El vínculo con mi padre era fuerte y siempre me sentí amada, respetada y engreída por él, aunque éramos cinco hermanos y jamás demostró preferencia por ninguno. Pero hay episodios en mi historia, como en la de todos, que marcaron momentos y decisiones clave que hoy quisiera compartir con ustedes.
Por circunstancias especiales, alrededor de mis 21 años, mi padre debía emprender un viaje fuera del país sin una fecha de retorno. Para ese entonces, mi enamoramiento con el hombre de mi vida había madurado suficiente como para sospechar que se avecinaba la propuesta de matrimonio y que la boda probablemente coincidiría con la ausencia de mi padre.
Temiendo aquello, me acerqué una mañana y le dije: “¿Papi, y si Rafael me propone matrimonio? “Inmediatamente me contestó: “Mi hijita, sigue el rumbo de las cosas aunque yo esté ausente, has lo que tengas que hacer”. Esa respuesta me dejó perpleja por la seguridad que transmitía y la confianza que demostró sobre mi decisión. Además, valoro su respeto hacia mi y a mis tiempos. De esta manera, con certeza y claridad, acepté la propuesta de matrimonio del hombre con quien he formado una familia y hemos sido felices desde hace 28 años.
Mi carrera universitaria a esa edad estaba inconclusa y muchos aspectos de mi madurez también, pero lo esencial estaba presente y es indudable que mi padre, amándome y conociendo a mi enamorado, lo sabía.
La paz y alegría con que transcurrieron mis preparativos, y luego mi boda, a pesar de la ausencia de mi padre pero con la activa y constante presencia de mi madre, y de haber sido entregada en el altar por mi abuelo, fueron gratificantes, en parte por ese diálogo anticipado con mi padre y que hoy valoro como un regalo profundo de vida.

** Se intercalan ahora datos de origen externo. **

import Summits.Schanuel.Schanuel.Theorems.ZilberEacCriticalEqualFibreExistence
import Summits.Schanuel.Schanuel.Theorems.ZilberEacCriticalPowerFibreDensity
import HarnessLib

/-!
# The critical size with an EQUAL general fibre polynomial: Zariski density
# `{x₂ = r₀x₀ + (1/e - r₀)x₁ + c, yⱼ = xⱼ + y₂F(y₂)}`, `e = 1 + deg F`, `r₀ ∉ ℚ`, `c ∈ ℂ`

Zilber's Exponential-Algebraic Closedness, case ladder (host summit Schanuel, cell `pub-schanuel`,
seat 2, gen 13).  THE FAMILY (`F ∈ ℂ[u] ∖ 0`, `e = deg F + 1`, `r₀ ∈ ℝ ∖ ℚ`, `c ∈ ℂ`):

  `W = {x₂ = r₀x₀ + (1/e - r₀)x₁ + c,  y₀ = x₀ + y₂F(y₂),  y₁ = x₁ + y₂F(y₂)} ⊆ ℂ³ × ℂ³`

— the critical size `λ(1 + deg F) = 1` with an ARBITRARY fibre polynomial, equal for the two
fibres (O55 (a) / O56 (a), first clause).  Existence: `ZilberEacCriticalEqualFibreExistence`
(small parameter `σ = m^{-1/e}` carries the lower-order terms of `F`); elimination: THEOREM N₂ in the
coordinates `(x₀, x₁, y₀)` with the translated rotating pairs `(2πik, E_k)`,
`E_k = 2πie/(1 - lc(F)e^{ec}u_k)`, `u_k = e^{2πi(1 - er₀)k}`.

**THEOREM (`unprojectedDense_polyFibredGraph_critical_equalFibre`).**  `I(W ∩ Γ_exp) = I(W)`.
Example **`sqrtTwoHalfSqLin_member_dense`**: `{x₂ = √2x₀ + (1/2 - √2)x₁, yⱼ = xⱼ + y₂² + y₂}`
(`F = u + 1`) ∈ EC(3,2), DENSE.

HONEST FRAMING: explicit families inside an OPEN cell (UNEQUAL fibres `F₀ ≠ F₁` at critical size
stay open); `EC(3,2)` OPEN; NOT Schanuel's conjecture; EAC ⇏ SC.
-/

noncomputable section

open Complex MvPolynomial Filter Topology
open Literature.NumberTheory.Transcendental Literature.ModelTheory.Zilber
  Literature.ModelTheory.ExponentialFields

set_option linter.dupNamespace false

namespace Summit.Schanuel.Schanuel.Theorems

section EqualFibreDensity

La experiencia de filialidad –de cómo viviste como hijo- te acompaña para siempre a lo largo de tu vida. Esa es la raíz de cómo va uno por el mundo consigo mismo y con los demás. La protección, cobijamiento y seguridad, las brinda un padre o una madre y es el contingente para un desarrollo sano de la siquis de toda persona. Pero cada uno, el padre y la madre, complementarios por naturaleza, brindan algo diferente al hijo. Y el padre infunde la seguridad, un cobijamiento a la razón de vivir del hijo y transmite además la forma en que se ha de conquistar al mundo, a los amigos, al entorno social, laboral, etc.
Generalmente la autoestima sin fundamento sólido se debe a una insuficiente aceptación de los padres o de uno de ellos hacia los hijos que genera en el alma las heridas de amor que luego se manifiestan en, sentirse amenazados permanentemente por otros y no tolerar la más mínima crítica; en ser buscadores ansiosos de afecto y aprobación fuera del hogar; o en ser personas huidizas ante los riesgos o conflictos de la vida cotidiana. Cada padre revive de alguna manera su experiencia de hijo, al ser padre. Si tan determinante es en la vida de los hijos su función, vale la pena cuestionarnos hondamente que nos hirió y que nos dio seguridad a fin de enmendar con el hijo aquella historia y no repetirla inconscientemente hiriendo a quienes más amamos; o si la vivencia fue positiva, evaluarla para ver como la potencializo ,y personalizo para cada uno de mis hijos.
Mi anécdota revivió en mí, muchos años después, todo lo que infundió mi padre en mi vida y en aquella experiencia ante mi matrimonio. Hoy que mi hija se casa a los 21 años pienso en lo que viví como hija, pretendiendo regalarle aquella seguridad y alegría que me dio mi padre.